[Start of section]
import Summits.QuantumFields.YangMills.Theses.RenyiTelescope

/-!
# Route `RenyiTelescope` — glue item `HistoryTailOfRenyiTelescope` (stmt-QuantumFields-27139): the CONDITIONAL TELESCOPE lemma (G3 of the glue plan)

The glue `CutoffRenyiL → FineRegimeUnitTailL → HistoryTailL` (LINE 6 of ideator seat ym-r3-idea-2 g3; glue plan `glue27139_plan.md` attached to the item)
iterates the crux `CutoffRenyiL` across cut-offs `J = J₀, J₀+1, …` at a fixed (refined) family.  THIS FILE isolates and proves the purely
real-variable part of that iteration, so that the glue prover only has to feed it the crux and the base:

* `prod_one_sub_ge_one_sub_sum` — Weierstrass: `∏_{i<n} (1 − x_i) ≥ 1 − ∑_{i<n} x_i` for `x_i ∈ [0,1]`;
* `conditional_telescope` — for non-negative reals `u_J ≤ P_J`, `P_J > 0` and steps
  `u_{J+1}·P_J^{1−1/q_J} ≤ e^{D_J}·u_J^{1−1/q_J}·P_{J+1}` (`q_J > 1`, `D_J ≥ 0`; the event form of `CutoffRenyiL` with `u_J = μ_J(E ∩ Int_J)`,
  `P_J = μ_J(Int_J)`), the CONDITIONAL ratios `ū_J := u_J/P_J` satisfy `ū_{J₀+n} ≤ exp(∑_{i<n} D_{J₀+i}) · ū_{J₀}^{∏_{i<n}(1 − 1/q_{J₀+i})}` —
  intermediate conditioning masses CANCEL (only their positivity is used);
* `conditional_telescope_sqrt` — with the order budget `∑_{i<n} 1/q_{J₀+i} ≤ 1/2` and `P ≤ 1`:  `u_{J₀+n} ≤ exp(∑ D) · (u_{J₀}/P_{J₀})^{1/2}`.

HONEST SCOPE.  Elementary real analysis; the cruxes, the glue, the route and rung R3 stay open; nothing here bears on the Yang–Mills mass gap. [folklore]
-/

noncomputable section

open Finset

namespace Summit.QuantumFields.YangMills.Theorems.RenyiTelescope

/-- Weierstrass' product inequality: `1 − ∑_{i<n} x i ≤ ∏_{i<n} (1 − x i)` for `0 ≤ x i ≤ 1`. [folklore] -/
theorem prod_one_sub_ge_one_sub_sum (x : ℕ → ℝ) (hx : ∀ i, 0 ≤ x i ∧ x i ≤ 1) :
    ∀ n : ℕ, 1 - ∑ i ∈ range n, x i ≤ ∏ i ∈ range n, (1 - x i) := by
  intro n
  induction n with
  | zero => simp
  | succ n ih =>
    rw [sum_range_succ, prod_range_succ]
    have h1 : 0 ≤ 1 - x n := sub_nonneg.mpr (hx n).2
    have h2 : (1 - ∑ i ∈ range n, x i) * (1 - x n) ≤ (∏ i ∈ range n, (1 - x i)) * (1 - x n) :=
      mul_le_mul_of_nonneg_right ih h1
    have h3 : 0 ≤ (∑ i ∈ range n, x i) * x n :=
      mul_nonneg (sum_nonneg fun i _ => (hx i).1) (hx n).1
    nlinarith

/-- The product of the Hölder exponents lies in `[0, 1]`. -/
theorem prod_one_sub_inv_mem (q : ℕ → ℝ) (hq : ∀ i, 1 < q i) (n : ℕ) :
    0 ≤ ∏ i ∈ range n, (1 - 1 / q i) ∧ ∏ i ∈ range n, (1 - 1 / q i) ≤ 1 := by
  refine ⟨prod_nonneg fun i _ => ?_, prod_le_one (fun i _ => ?_) fun i _ => ?_⟩
  · have := hq i; rw [sub_nonneg, div_le_one (by linarith)]; linarith
  · have := hq i; rw [sub_nonneg, div_le_one (by linarith)]; linarith
  · have := hq i; have : 0 ≤ 1 / q i := by positivity
    linarith

/-- **CONDITIONAL TELESCOPE.**  `u, P, q, D : ℕ → ℝ`, a start `J₀` and a number of steps `n`; if `0 ≤ u_J ≤ P_J`, `0 < P_J` on `[J₀, J₀+n]` and for every
`J ∈ [J₀, J₀+n)`: `1 < q_J`, `0 ≤ D_J` and `u_{J+1}·P_J^{1−1/q_J} ≤ exp(D_J)·u_J^{1−1/q_J}·P_{J+1}`, then
`u_{J₀+n}/P_{J₀+n} ≤ exp(∑_{i<n} D_{J₀+i}) · (u_{J₀}/P_{J₀})^{∏_{i<n} (1 − 1/q_{J₀+i})}`. [folklore] -/
theorem conditional_telescope (u P q D : ℕ → ℝ) (J₀ : ℕ) :
    ∀ n : ℕ,
      (∀ J, J₀ ≤ J → J ≤ J₀ + n → 0 ≤ u J ∧ 0 < P J ∧ u J ≤ P J) →
      (∀ J, J₀ ≤ J → J < J₀ + n → 1 < q J ∧ 0 ≤ D J ∧
        u (J + 1) * P J ^ (1 - 1 / q J) ≤ Real.exp (D J) * u J ^ (1 - 1 / q J) * P (J + 1)) →
      u (J₀ + n) / P (J₀ + n) ≤
        Real.exp (∑ i ∈ range n, D (J₀ + i)) * (u J₀ / P J₀) ^ (∏ i ∈ range n, (1 - 1 / q (J₀ + i))) := by
  intro n
  induction n with
  | zero =>
    intro _ _
    simp
  | succ n ih =>
    intro hmass hstep
    -- the data up to step `n`
    have hmass' : ∀ J, J₀ ≤ J → J ≤ J₀ + n → 0 ≤ u J ∧ 0 < P J ∧ u J ≤ P J :=
      fun J h1 h2 => hmass J h1 (by omega)
    have hstep' : ∀ J, J₀ ≤ J → J < J₀ + n → 1 < q J ∧ 0 ≤ D J ∧
        u (J + 1) * P J ^ (1 - 1 / q J) ≤ Real.exp (D J) * u J ^ (1 - 1 / q J) * P (J + 1) :=
      fun J h1 h2 => hstep J h1 (by omega)
    have IH := ih hmass' hstep'
    -- abbreviations
    set Jn : ℕ := J₀ + n with hJn
    have hJsucc : J₀ + (n + 1) = Jn + 1 := by rw [hJn]; ring
    obtain ⟨hu0, hP0, -⟩ := hmass Jn (by omega) (by omega)
    obtain ⟨-, hP1, -⟩ := hmass (Jn + 1) (by omega) (by omega)
    obtain ⟨hq1, -, hst⟩ := hstep Jn (by omega) (by omega)
    obtain ⟨hub0, hPb0, -⟩ := hmass J₀ le_rfl (by omega)
    set a : ℝ := 1 - 1 / q Jn with ha
    have ha0 : 0 ≤ a := by
      rw [ha, sub_nonneg, div_le_one (by linarith)]; linarith
    have ha1 : a ≤ 1 := by
      have : 0 ≤ 1 / q Jn := by positivity
      rw [ha]; linarith
    set S : ℝ := ∑ i ∈ range n, D (J₀ + i)
    have hS0 : 0 ≤ S := sum_nonneg fun i hi => (hstep' (J₀ + i) (by omega) (by simp at hi; omega)).2.1
    set Pr0 : ℝ := ∏ i ∈ range n, (1 - 1 / q (J₀ + i))
    set x : ℝ := u J₀ / P J₀
    have hx0 : 0 ≤ x := div_nonneg hub0 hPb0.le
    -- the ratio at `Jn`
    set y : ℝ := u Jn / P Jn with hy
    have hy0 : 0 ≤ y := div_nonneg hu0 hP0.le
    -- one step: `u (Jn+1) / P (Jn+1) ≤ exp (D Jn) * y ^ a`
    have hstep1 : u (Jn + 1) / P (Jn + 1) ≤ Real.exp (D Jn) * y ^ a := by
      rw [div_le_iff₀ hP1]
      have hya : y ^ a = u Jn ^ a / P Jn ^ a := by rw [hy, Real.div_rpow hu0 hP0.le]
      have hPa : 0 < P Jn ^ a := Real.rpow_pos_of_pos hP0 a
      rw [hya]
      have : Real.exp (D Jn) * (u Jn ^ a / P Jn ^ a) * P (Jn + 1)
          = Real.exp (D Jn) * u Jn ^ a * P (Jn + 1) / P Jn ^ a := by ring
      rw [this, le_div_iff₀ hPa]
      exact hst
    -- plug the induction hypothesis: `y ≤ exp S * x ^ Pr0`
    have hIH : y ≤ Real.exp S * x ^ Pr0 := IH
    have hya_le : y ^ a ≤ (Real.exp S * x ^ Pr0) ^ a := Real.rpow_le_rpow hy0 hIH ha0
    have hsplit : (Real.exp S * x ^ Pr0) ^ a = Real.exp (S * a) * x ^ (Pr0 * a) := by
      rw [Real.mul_rpow (Real.exp_pos S).le (Real.rpow_nonneg hx0 _), ← Real.exp_mul, ← Real.rpow_mul hx0]
    have hexp : Real.exp (S * a) ≤ Real.exp S := by
      rw [Real.exp_le_exp]; nlinarith
    -- assemble
    rw [hJsucc, sum_range_succ, prod_range_succ, Real.exp_add]
    calc u (Jn + 1) / P (Jn + 1)
        ≤ Real.exp (D Jn) * y ^ a := hstep1
      _ ≤ Real.exp (D Jn) * (Real.exp (S * a) * x ^ (Pr0 * a)) := by
          rw [← hsplit]; exact mul_le_mul_of_nonneg_left hya_le (Real.exp_pos _).le
      _ ≤ Real.exp (D Jn) * (Real.exp S * x ^ (Pr0 * a)) := by
          refine mul_le_mul_of_nonneg_left ?_ (Real.exp_pos _).le
          exact mul_le_mul_of_nonneg_right hexp (Real.rpow_nonneg hx0 _)
      _ = Real.exp S * Real.exp (D Jn) * x ^ (Pr0 * a) := by ring
      _ = Real.exp S * Real.exp (D (J₀ + n)) * x ^ (Pr0 * (1 - 1 / q (J₀ + n))) := by rw [ha, hJn]

/-- **THE USABLE FORM.**  Under the same hypotheses plus `P_J ≤ 1` at the end and the Hölder ORDER BUDGET `∑_{i<n} 1/q_{J₀+i} ≤ 1/2`:
`u_{J₀+n} ≤ exp(∑_{i<n} D_{J₀+i}) · (u_{J₀}/P_{J₀})^{1/2}`. [folklore] -/
theorem conditional_telescope_sqrt (u P q D : ℕ → ℝ) (J₀ n : ℕ)
    (hmass : ∀ J, J₀ ≤ J → J ≤ J₀ + n → 0 ≤ u J ∧ 0 < P J ∧ u J ≤ P J)
    (hstep : ∀ J, J₀ ≤ J → J < J₀ + n → 1 < q J ∧ 0 ≤ D J ∧
      u (J + 1) * P J ^ (1 - 1 / q J) ≤ Real.exp (D J) * u J ^ (1 - 1 / q J) * P (J + 1))
    (hPle : P (J₀ + n) ≤ 1) (hbudget : ∑ i ∈ range n, 1 / q (J₀ + i) ≤ 1 / 2) :
    u (J₀ + n) ≤ Real.exp (∑ i ∈ range n, D (J₀ + i)) * (u J₀ / P J₀) ^ (1 / 2 : ℝ) := by
  have hT := conditional_telescope u P q D J₀ n hmass hstep
  obtain ⟨hu0, hP0, -⟩ := hmass (J₀ + n) (by omega) le_rfl
  obtain ⟨hub0, hPb0, hubP⟩ := hmass J₀ le_rfl (by omega)
  set x : ℝ := u J₀ / P J₀
  have hx0 : 0 ≤ x := div_nonneg hub0 hPb0.le
  have hx1 : x ≤ 1 := (div_le_one hPb0).mpr hubP
  -- restrict attention to `range n`, where `1 < q`
  have hPr : 1 / 2 ≤ ∏ i ∈ range n, (1 - 1 / q (J₀ + i)) := by
    -- Weierstrass on the truncated sequence `x' i := if i < n then 1/q(J₀+i) else 0`
    set x' : ℕ → ℝ := fun i => if i < n then 1 / q (J₀ + i) else 0 with hx'
    have hx'b : ∀ i, 0 ≤ x' i ∧ x' i ≤ 1 := by
      intro i
      by_cases hi : i < n
      · have hqi := (hstep (J₀ + i) (by omega) (by omega)).1
        simp only [hx', if_pos hi]
        exact ⟨by positivity, by rw [div_le_one (by linarith)]; linarith⟩
      · simp [hx', if_neg hi]
    have hW := prod_one_sub_ge_one_sub_sum x' hx'b n
    have hs : ∑ i ∈ range n, x' i = ∑ i ∈ range n, 1 / q (J₀ + i) :=
      sum_congr rfl fun i hi => by simp [hx', mem_range.mp hi]
    have hp : ∏ i ∈ range n, (1 - x' i) = ∏ i ∈ range n, (1 - 1 / q (J₀ + i)) :=
      prod_congr rfl fun i hi => by simp [hx', mem_range.mp hi]
    rw [hs, hp] at hW
    linarith
  -- monotonicity of `x ^ ·` on `[0,1]` (antitone in the exponent)
  have hpow : x ^ (∏ i ∈ range n, (1 - 1 / q (J₀ + i))) ≤ x ^ (1 / 2 : ℝ) :=
    Real.rpow_le_rpow_of_exponent_ge_of_imp hx0 hx1 hPr (fun _ h => by rw [h] at hPr; norm_num at hPr)
  -- `u ≤ (u/P)·1`
  have hu_le : u (J₀ + n) ≤ u (J₀ + n) / P (J₀ + n) := by
    rw [le_div_iff₀ hP0]
    calc u (J₀ + n) * P (J₀ + n) ≤ u (J₀ + n) * 1 := mul_le_mul_of_nonneg_left hPle hu0
      _ = u (J₀ + n) := mul_one _
  calc u (J₀ + n) ≤ u (J₀ + n) / P (J₀ + n) := hu_le
    _ ≤ Real.exp (∑ i ∈ range n, D (J₀ + i)) * x ^ (∏ i ∈ range n, (1 - 1 / q (J₀ + i))) := hT
    _ ≤ Real.exp (∑ i ∈ range n, D (J₀ + i)) * x ^ (1 / 2 : ℝ) :=
        mul_le_mul_of_nonneg_left hpow (Real.exp_pos _).le

/-- **STUB `stub_conditionalTelescope` of the glue item `HistoryTailOfRenyiTelescope` (stmt-QuantumFields-27139), exactly as registered.** [folklore] -/
theorem stub_conditionalTelescope : ∀ (u P q D : ℕ → ℝ) (J₀ n : ℕ),
      (∀ J, J₀ ≤ J → J ≤ J₀ + n → 0 ≤ u J ∧ 0 < P J ∧ u J ≤ P J) →
      (∀ J, J₀ ≤ J → J < J₀ + n → 1 < q J ∧ 0 ≤ D J ∧
        u (J + 1) * P J ^ (1 - 1 / q J) ≤ Real.exp (D J) * u J ^ (1 - 1 / q J) * P (J + 1)) →
      P (J₀ + n) ≤ 1 → ∑ i ∈ Finset.range n, 1 / q (J₀ + i) ≤ 1 / 2 →
      u (J₀ + n) ≤ Real.exp (∑ i ∈ Finset.range n, D (J₀ + i)) * (u J₀ / P J₀) ^ (1 / 2 : ℝ) :=
  fun u P q D J₀ n hmass hstep hPle hbudget => conditional_telescope_sqrt u P q D J₀ n hmass hstep hPle hbudget

end Summit.QuantumFields.YangMills.Theorems.RenyiTelescope

end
[End of section]
▶ _Aim of the exercise_
Looking at the entries above, can you reproduce exactly the lines from the one that holds "have hexp : Real.exp" through the one that holds "u (J₀ + n) ≤ Real.exp (∑ i ∈ range", and only those?

▶ _Final answer_
    have hexp : Real.exp (S * a) ≤ Real.exp S := by
      rw [Real.exp_le_exp]; nlinarith
    -- assemble
    rw [hJsucc, sum_range_succ, prod_range_succ, Real.exp_add]
    calc u (Jn + 1) / P (Jn + 1)
        ≤ Real.exp (D Jn) * y ^ a := hstep1
      _ ≤ Real.exp (D Jn) * (Real.exp (S * a) * x ^ (Pr0 * a)) := by
          rw [← hsplit]; exact mul_le_mul_of_nonneg_left hya_le (Real.exp_pos _).le
      _ ≤ Real.exp (D Jn) * (Real.exp S * x ^ (Pr0 * a)) := by
          refine mul_le_mul_of_nonneg_left ?_ (Real.exp_pos _).le
          exact mul_le_mul_of_nonneg_right hexp (Real.rpow_nonneg hx0 _)
      _ = Real.exp S * Real.exp (D Jn) * x ^ (Pr0 * a) := by ring
      _ = Real.exp S * Real.exp (D (J₀ + n)) * x ^ (Pr0 * (1 - 1 / q (J₀ + n))) := by rw [ha, hJn]

/-- **THE USABLE FORM.**  Under the same hypotheses plus `P_J ≤ 1` at the end and the Hölder ORDER BUDGET `∑_{i<n} 1/q_{J₀+i} ≤ 1/2`:
`u_{J₀+n} ≤ exp(∑_{i<n} D_{J₀+i}) · (u_{J₀}/P_{J₀})^{1/2}`. [folklore] -/
theorem conditional_telescope_sqrt (u P q D : ℕ → ℝ) (J₀ n : ℕ)
    (hmass : ∀ J, J₀ ≤ J → J ≤ J₀ + n → 0 ≤ u J ∧ 0 < P J ∧ u J ≤ P J)
    (hstep : ∀ J, J₀ ≤ J → J < J₀ + n → 1 < q J ∧ 0 ≤ D J ∧
      u (J + 1) * P J ^ (1 - 1 / q J) ≤ Real.exp (D J) * u J ^ (1 - 1 / q J) * P (J + 1))
    (hPle : P (J₀ + n) ≤ 1) (hbudget : ∑ i ∈ range n, 1 / q (J₀ + i) ≤ 1 / 2) :
    u (J₀ + n) ≤ Real.exp (∑ i ∈ range n, D (J₀ + i)) * (u J₀ / P J₀) ^ (1 / 2 : ℝ) := by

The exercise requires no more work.